Share
Last week, Cloudera published a benchmark on its blog comparing Impala's performance to some of of its alternatives - specifically Impala 1.3.0, Hive 0.13 on Tez, Shark 0.9.2 and Presto 0.6.0. While it faced some criticism on the atypical hardware sizing, modifying the original SQLs and avoiding fact-to-fact joins, it still provides a valuable data point:
We at JethroData thought it would be interesting to take Cloudera's benchmark as is, run it and get a feeling on how do we compare. Now, TPCDS benchmark is not the best way to highlight JethroData's strength - our automatic indexing shines the more you add predicates, the more selective the query is. But still, it is another data point.
How did we test?
Hardware - we didn't have 21 very powerful physical servers laying around... Instead we provisioned two small clusters on AWS, with the following configuration. For the NameNode we picked m3.xlarge (4 cores / 15GB RAM / 80GB local SSD). For the DataNodes we picked m1.xlarge (4 cores / 15GB RAM / 1680GB local disk) - 3 nodes for JethroData, 5 nodes for Impala. We picked this instance type as it provides the required disk space. For the JethroData Node, we picked an additional single r3.2xlarge (8 cores / 61GB RAM / 160GB local SSD) where we process our query.
Both clusters had the same hourly costs - JethroData had its query node, and Impala got two extra data nodes for the same price (both costing 70 cents per hour).
Data and Queries - we used Cloudera's Interactive queries from their test suite. We used scale factor 1000 (1TB) for this test (3 billion rows in the store_sales table). We had to do one minor modification to a couple of queries - since our SQL dialect does not include CASE expression yet (it's in our backlog), we replaced the CASE expressions with IF functions - IF(condition, value_when_true, value_elsewhere).

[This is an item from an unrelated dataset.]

import Mathlib
import HarnessLib
import HarnessLib.Audit
import Summits.AtomisticToContinuum.Statement
import Literature.Analysis.UnboundedOperators.LinearizedBoltzmann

With this Hadoop cluster sizing, there was not enough memory to keep all the test data in memory, making the results more realistic.
Results
Here are the initial results we got:
Query 63 has uncovered a performance bug in our WHERE processing that will be fixed in the coming weeks. Excluding that query, we were on average 5x faster then Impala.
What's Next
While these initial results are already good, we think there are other things we want to highlight:
- We plan to repeat the benchmark on a larger data set and a larger Hadoop cluster. We will also share the Hadoop cluster utilization numbers to show the impact on the cluster.
- Test on a busy cluster - all the tests were running on an idle Hadoop cluster. Those idle clusters are not that common, especially with the trend of putting many different workloads on a shared cluster.

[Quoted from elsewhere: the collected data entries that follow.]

import Summits.CriticalPhenomena.PercolationContinuityZ3.Theorems.PercNearOneGluingNoHeavyConstsClusterSquare
import Summits.CriticalPhenomena.PercolationContinuityZ3.Theorems.PercNearOneGluingNoHeavyConstsTreeCompare
import Literature.Probability.Percolation.ClusterConditionalCovariance
import Literature.Probability.Percolation.TwoClusterGibbsCovariance
import Mathlib.Tactic.Linarith
import HarnessLib

/-!
# The partial cluster-square inequality: `Var(P(b ↮ c | C_a)) ≤ Var(1_{a ↔ b ↔ c})`

builds on p205010 (kernel theorem, internal audit signed; external expert review pending)

PAPER-2 track "percolation constants", part (ii), seat `prim-consts-1`, gen 16 (lane index
`run/shared/lean/prim/consts/CONSTANTS.md`, row A19; memo `FROM-prim-consts-1-g15-CLUSTER-SQUARE.md` §0(3½), §6(ii)(e), §7).
Support file for the crux `NoHeavyLowerTail` (stmt-CriticalPhenomena-4575; `--supports`).  Theorems only; no sorries.

Notation (finite weighted graph on `V`, `μ = prodBernoulli w`, vertices `a, b, c`): `U = {b ↮ c}`, `k = μ(a ↔ b, a ↔ c)`,
`J = μ(a joined to exactly one of b, c)`, `D_a = {a ↮ b, a ↮ c}`, `C_a` the open cluster of `a`,
`υ(ω) = E[1_U | 𝓕(C_a)](ω)` (`ClusterConditioning.condExpV`: the average of `1_U` over the hybrids "`ω` on the pairs meeting
`C_a(ω)`, fresh elsewhere"), and `u(ω) = μ{b ↮ c off C_a(ω)}` (`Consts.sepOffCluster`), `T = ∫_{D_a} u² dμ` (`Consts.clusterSquare`,
gen 15).  Recall (gen 15, `…ConstsClusterSquare.lean`): `μ(a|b|c)² ≤ μ(D_a)·T` (kernel) and the CONJECTURE CSQ `T ≤ μ(U)²`
(`Consts.ClusterSquareSplit`) implies the rooted split inequality DUU and the triple-split inequality TS; in variance form
CSQ ⟺ `Var(υ) ≤ J` (`E υ = μ(U)`, `E υ² = T + J`).

THE RESULTS (all PROVED):
* `Consts.integral_condExpV_sq_le` — **`∫ υ² dμ ≤ μ(U)² + k(1 − k)`**, i.e. `Var(P(b↮c | C_a)) ≤ Var(1_{a↔b↔c})`: the
  exploration of `C_a` (tree `TargetExploration.ttree` with no target, revealing exactly the pairs meeting `C_a`) satisfies the
  transfer hypothesis of `Consts.TreeCompare.Pr2W_treeHK_sub_sq_le` for the down-set `{b ↮ c}` and the up-set `{a↔b, a↔c}` —
  a pair queried by the exploration has an endpoint joined to `a`, and such a pair is pivotal for `{b ↔ c}` only by merging the
  cluster of `a`, containing one of `b, c`, with the cluster of the other, which creates `{a ↔ b ↔ c}`
  (`Consts.transfer_of_reachable`, from `KNSep.reachable_insert_iff`).
* `Consts.clusterSquare_add_real_xor_le_integral_condExpV_sq` — `T + J ≤ ∫ υ² dμ` (on `D_a`, `υ = u` by van den
  Berg–Häggström–Kahn's description of the hybrid off the cluster, `ClusterConditioning.reachable_hybrid_iff_diff_cutSet`; on the
  event "exactly one of `b, c` in `C_a`", `υ = 1`).
* **`Consts.clusterSquare_le_sq_sub_xor_add`** — THE PARTIAL CLUSTER-SQUARE INEQUALITY
  `T ≤ μ(b↮c)² − J + k(1−k)`; hence (`Consts.sq_real_split_le_of_small_triple`) the rooted split inequality
  **`μ(a|b|c)² ≤ μ(a↮b, a↮c)·μ(b↮c)²` for every triple with `k(1−k) ≤ J`**, i.e. whenever
  `μ(a↔b↔c)·μ(¬ a↔b↔c) ≤ μ(a joined to exactly one of b,c)` — all sparse / subcritical-like regimes; the dense regime
  (`k → 1`), where CSQ is asymptotically tight, is exactly what remains of the conjecture.
References: N. Gladkov, arXiv:2408.08457v2 (2024), Lemma 3.1, Thm. 3.2, Example 2.5; J. van den Berg, O. Häggström, J. Kahn,
Random Structures Algorithms 29 (2006), §1 p. 8 and Lemma 2.4; G. Kozma, A. Nitzan (2024), Remark after Lemma 4 (one extra edge).
-/

noncomputable section

open Classical

namespace Summit.CriticalPhenomena.PercolationContinuityZ3.Theorems

open MeasureTheory Finset Literature.Probability.LatticeModels Literature.Probability.Percolation
open Literature.Probability.Percolation.DecisionTree Literature.Probability.Percolation.BHK2006
open Literature.Probability.Percolation.TargetExploration Literature.Probability.Percolation.ClusterConditioning

namespace Consts

section General

variable {V : Type*} [Fintype V]

/-! ### Plumbing: `Finset` configurations versus `Set` configurations -/

/-- Over all pairs, Gladkov's weight of a `Finset` configuration is BHK's product weight of its coercion. [folklore] -/
private theorem wtW_univ_eq_weight_csv (p : Sym2 V → ℝ) (K : Finset (Sym2 V)) :
    wtW Finset.univ p K = weight p (↑K : Set (Sym2 V)) := by
  unfold wtW weight
  refine Finset.prod_congr rfl fun i _ => ?_
  by_cases hi : i ∈ K
  · rw [if_pos hi, if_pos (Finset.mem_coe.2 hi)]
  · rw [if_neg hi, if_neg (fun h => hi (Finset.mem_coe.1 h))]

/-- A `wtW`-weighted sum over all `Finset` configurations is the `weight`-weighted sum over all `Set` configurations.
[folklore] -/
private theorem sum_powerset_univ_eq_sum_set_csv (p : Sym2 V → ℝ) (Φ : Set (Sym2 V) → ℝ) :
    ∑ K ∈ (Finset.univ : Finset (Sym2 V)).powerset, wtW Finset.univ p K * Φ ↑K =
      ∑ ω : Set (Sym2 V), weight p ω * Φ ω := by
  rw [Finset.powerset_univ]
  exact Fintype.sum_equiv Fintype.finsetEquivSet _ _ fun K => by
    rw [Fintype.finsetEquivSet_apply, wtW_univ_eq_weight_csv]

omit [Fintype V] in
/-- The inverse of `Fintype.finsetEquivSet` on a coerced `Finset`. [folklore] -/
private theorem finsetEquivSet_symm_coe_csv [Fintype V] (K : Finset (Sym2 V)) :
    (Fintype.finsetEquivSet (α := Sym2 V)).symm (↑K : Set (Sym2 V)) = K :=
  (Fintype.finsetEquivSet (α := Sym2 V)).symm_apply_apply K

/-- The hybrid of coerced `Finset` configurations is the coerced splice along the revealed set of the exploration of the
cluster of `v`. [cite: Gladkov2024, Def. 2.3–2.4] -/
private theorem hybrid_coe_csv (v : V) (K C : Finset (Sym2 V)) :
    hybrid v (↑K : Set (Sym2 V)) ↑C =
      ↑(splice (revealedAt (Finset.univ : Finset (Sym2 V)) (∅ : Finset V) v K) K C) := by
  simp only [hybrid, finsetEquivSet_symm_coe_csv]

/-- Indicators of equivalent memberships agree. [folklore] -/
private theorem ind_congr_csv {α β : Type*} {X : Set α} {Y : Set β} {x : α} {y : β} (h : x ∈ X ↔ y ∈ Y) :
    ind X x = ind Y y := by
  by_cases hx : x ∈ X
  · rw [ind_of_mem hx, ind_of_mem (h.1 hx)]
  · rw [ind_of_not_mem hx, ind_of_not_mem (fun hy => hx (h.2 hy))]

/-- `PrW` of the `Finset` version of a `Set`-event is its `weight`-sum. [folklore] -/
private theorem PrW_univ_eq_sum_weight (p : Sym2 V → ℝ) (X : Set (Set (Sym2 V))) :
    PrW Finset.univ p {K : Finset (Sym2 V) | (↑K : Set (Sym2 V)) ∈ X} = ∑ ω : Set (Sym2 V), weight p ω * ind X ω := by
  rw [PrW_eq_sum_ind, ← sum_powerset_univ_eq_sum_set_csv]
  refine Finset.sum_congr rfl fun K _ => ?_
  rw [ind_congr_csv (X := {K : Finset (Sym2 V) | (↑K : Set (Sym2 V)) ∈ X}) (Y := X) (y := (↑K : Set (Sym2 V)))
    (by simp only [Set.mem_setOf_eq])]

/-- **The two-configuration probability of the exploration tree is `E[1_X · E[1_X | 𝓕(C_a)]]`**:
`P(C₁ ∈ X, C₁ →_{S(C₁)} C₂ ∈ X) = Σ_ω weight(ω) 1_X(ω) υ_X(ω)` for the tree exploring the whole cluster of `a`.
[cite: Gladkov2024, Lemma 3.1 and Example 2.5] -/
private theorem Pr2W_treeHK_explore_eq (p : Sym2 V → ℝ) (a : V) (X : Set (Set (Sym2 V))) :
    Pr2W Finset.univ p (treeHK ∅ (ttree (Finset.univ : Finset (Sym2 V)) (∅ : Finset V)
        ((Finset.univ : Finset (Sym2 V)).card + 1) (TargetExploration.init a))
        {K : Finset (Sym2 V) | (↑K : Set (Sym2 V)) ∈ X} {K : Finset (Sym2 V) | (↑K : Set (Sym2 V)) ∈ X}) =
      ∑ ω : Set (Sym2 V), weight p ω * (ind X ω * condExpV p a (ind X) ω) := by
  set X' : Set (Finset (Sym2 V)) := {K | (↑K : Set (Sym2 V)) ∈ X} with hX'
  have hset : treeHK ∅ (ttree (Finset.univ : Finset (Sym2 V)) (∅ : Finset V)
      ((Finset.univ : Finset (Sym2 V)).card + 1) (TargetExploration.init a)) X' X' =
      {c : Finset (Sym2 V) × Finset (Sym2 V) | c.1 ∈ X' ∧
        splice (revealedAt (Finset.univ : Finset (Sym2 V)) (∅ : Finset V) a c.1) c.1 c.2 ∈ X'} := by
    ext c
    simp only [treeHK, hkWith, Finset.empty_union, Set.mem_setOf_eq, revealedAt_eq_revealed]
  rw [hset, Pr2W_eq_sum_ind, Finset.sum_product, ← sum_powerset_univ_eq_sum_set_csv]
  refine Finset.sum_congr rfl fun K _ => ?_
  rw [condExpV, ← sum_powerset_univ_eq_sum_set_csv p (fun η => ind X (hybrid a ↑K η)), Finset.mul_sum,
    Finset.mul_sum]
  refine Finset.sum_congr rfl fun C _ => ?_
  rw [hybrid_coe_csv]
  have hindX : ∀ L : Finset (Sym2 V), ind X' L = ind X (↑L : Set (Sym2 V)) := fun L =>
    ind_congr_csv (by simp only [hX', Set.mem_setOf_eq])
  have hind : ind {c : Finset (Sym2 V) × Finset (Sym2 V) | c.1 ∈ X' ∧
      splice (revealedAt (Finset.univ : Finset (Sym2 V)) (∅ : Finset V) a c.1) c.1 c.2 ∈ X'} (K, C) =
      ind X' K * ind X' (splice (revealedAt (Finset.univ : Finset (Sym2 V)) (∅ : Finset V) a K) K C) := by
    by_cases h1 : K ∈ X'
    · by_cases h2 : splice (revealedAt (Finset.univ : Finset (Sym2 V)) (∅ : Finset V) a K) K C ∈ X'
      · rw [ind_of_mem h1, ind_of_mem h2, ind_of_mem (show (K, C) ∈ {c : Finset (Sym2 V) × Finset (Sym2 V) |
          c.1 ∈ X' ∧ splice (revealedAt (Finset.univ : Finset (Sym2 V)) (∅ : Finset V) a c.1) c.1 c.2 ∈ X'}
          from ⟨h1, h2⟩)]
        norm_num
      · rw [ind_of_mem h1, ind_of_not_mem h2, ind_of_not_mem (show (K, C) ∉ {c : Finset (Sym2 V) × Finset (Sym2 V) |
          c.1 ∈ X' ∧ splice (revealedAt (Finset.univ : Finset (Sym2 V)) (∅ : Finset V) a c.1) c.1 c.2 ∈ X'}
          from fun h => h2 h.2)]
        norm_num
    · rw [ind_of_not_mem h1, ind_of_not_mem (show (K, C) ∉ {c : Finset (Sym2 V) × Finset (Sym2 V) |
          c.1 ∈ X' ∧ splice (revealedAt (Finset.univ : Finset (Sym2 V)) (∅ : Finset V) a c.1) c.1 c.2 ∈ X'}
          from fun h => h1 h.1)]
      norm_num
  rw [hind, hindX, hindX, wt2W]
  ring

/-! ### The transfer hypothesis for the cluster exploration -/

omit [Fintype V] in
/-- **A pair at the cluster of `a` is pivotal for `{b ↔ c}` only by creating `{a ↔ b ↔ c}`.**  If `u ∈ e` is joined to `a`
in `ω`, `b ↮ c` in `ω` and `b ↔ c` in `ω ∪ {e}`, then `a` is NOT joined to both `b, c` in `ω` and IS joined to both in
`ω ∪ {e}`. [cite: KozmaNitzan2024, Remark after Lemma 4 (one extra edge: `KNSep.reachable_insert_iff`)] -/
theorem transfer_of_reachable {ω : Set (Sym2 V)} {e : Sym2 V} {a b c u : V} (hu : u ∈ e)
    (hau : (openGraph ω).Reachable a u) (hbc : ¬ (openGraph ω).Reachable b c)
    (hbc' : (openGraph (insert e ω)).Reachable b c) :
    ¬ ((openGraph ω).Reachable a b ∧ (openGraph ω).Reachable a c) ∧
      ((openGraph (insert e ω)).Reachable a b ∧ (openGraph (insert e ω)).Reachable a c) := by
  refine ⟨fun h => hbc (h.1.symm.trans h.2), ?_⟩
  have he : e = s(u, Sym2.Mem.other hu) := (Sym2.other_spec hu).symm
  set v := Sym2.Mem.other hu with hv
  rw [he] at hbc' ⊢
  have hmono : openGraph ω ≤ openGraph (insert s(u, v) ω) := openGraph_mono (Set.subset_insert _ _)
  have huv : (openGraph (insert s(u, v) ω)).Reachable u v := by
    by_cases h : u = v
    · rw [h]
    · exact SimpleGraph.Adj.reachable ((openGraph_adj _ u v).2 ⟨Set.mem_insert _ _, h⟩)
  have hau' := hau.mono hmono
  rcases (KNSep.reachable_insert_iff ω u v b c).1 hbc' with h | ⟨hbu, hvc⟩ | ⟨hbv, huc⟩
  · exact absurd h hbc
  · exact ⟨hau'.trans (hbu.mono hmono).symm, hau'.trans (huv.trans (hvc.mono hmono))⟩
  · exact ⟨hau'.trans (huv.trans (hbv.mono hmono).symm), hau'.trans (huc.mono hmono)⟩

- Our experience is that adding additional background workload to the Hadoop cluster (like MapReduce jobs) effects the performance of Impala much more than JethroData's, as JethroData just accesses HDFS and does not run processing on the Hadoop cluster.
- Try more selective queries - TPCDS does not specifically highlight our strength - leveraging indexes for drill downs. Our tests show that as you add more predicates to a query, our performance significantly improves as we need to fetch and process less data, while Impala's performance is less affected (as it stills needs to scan the same amount of data).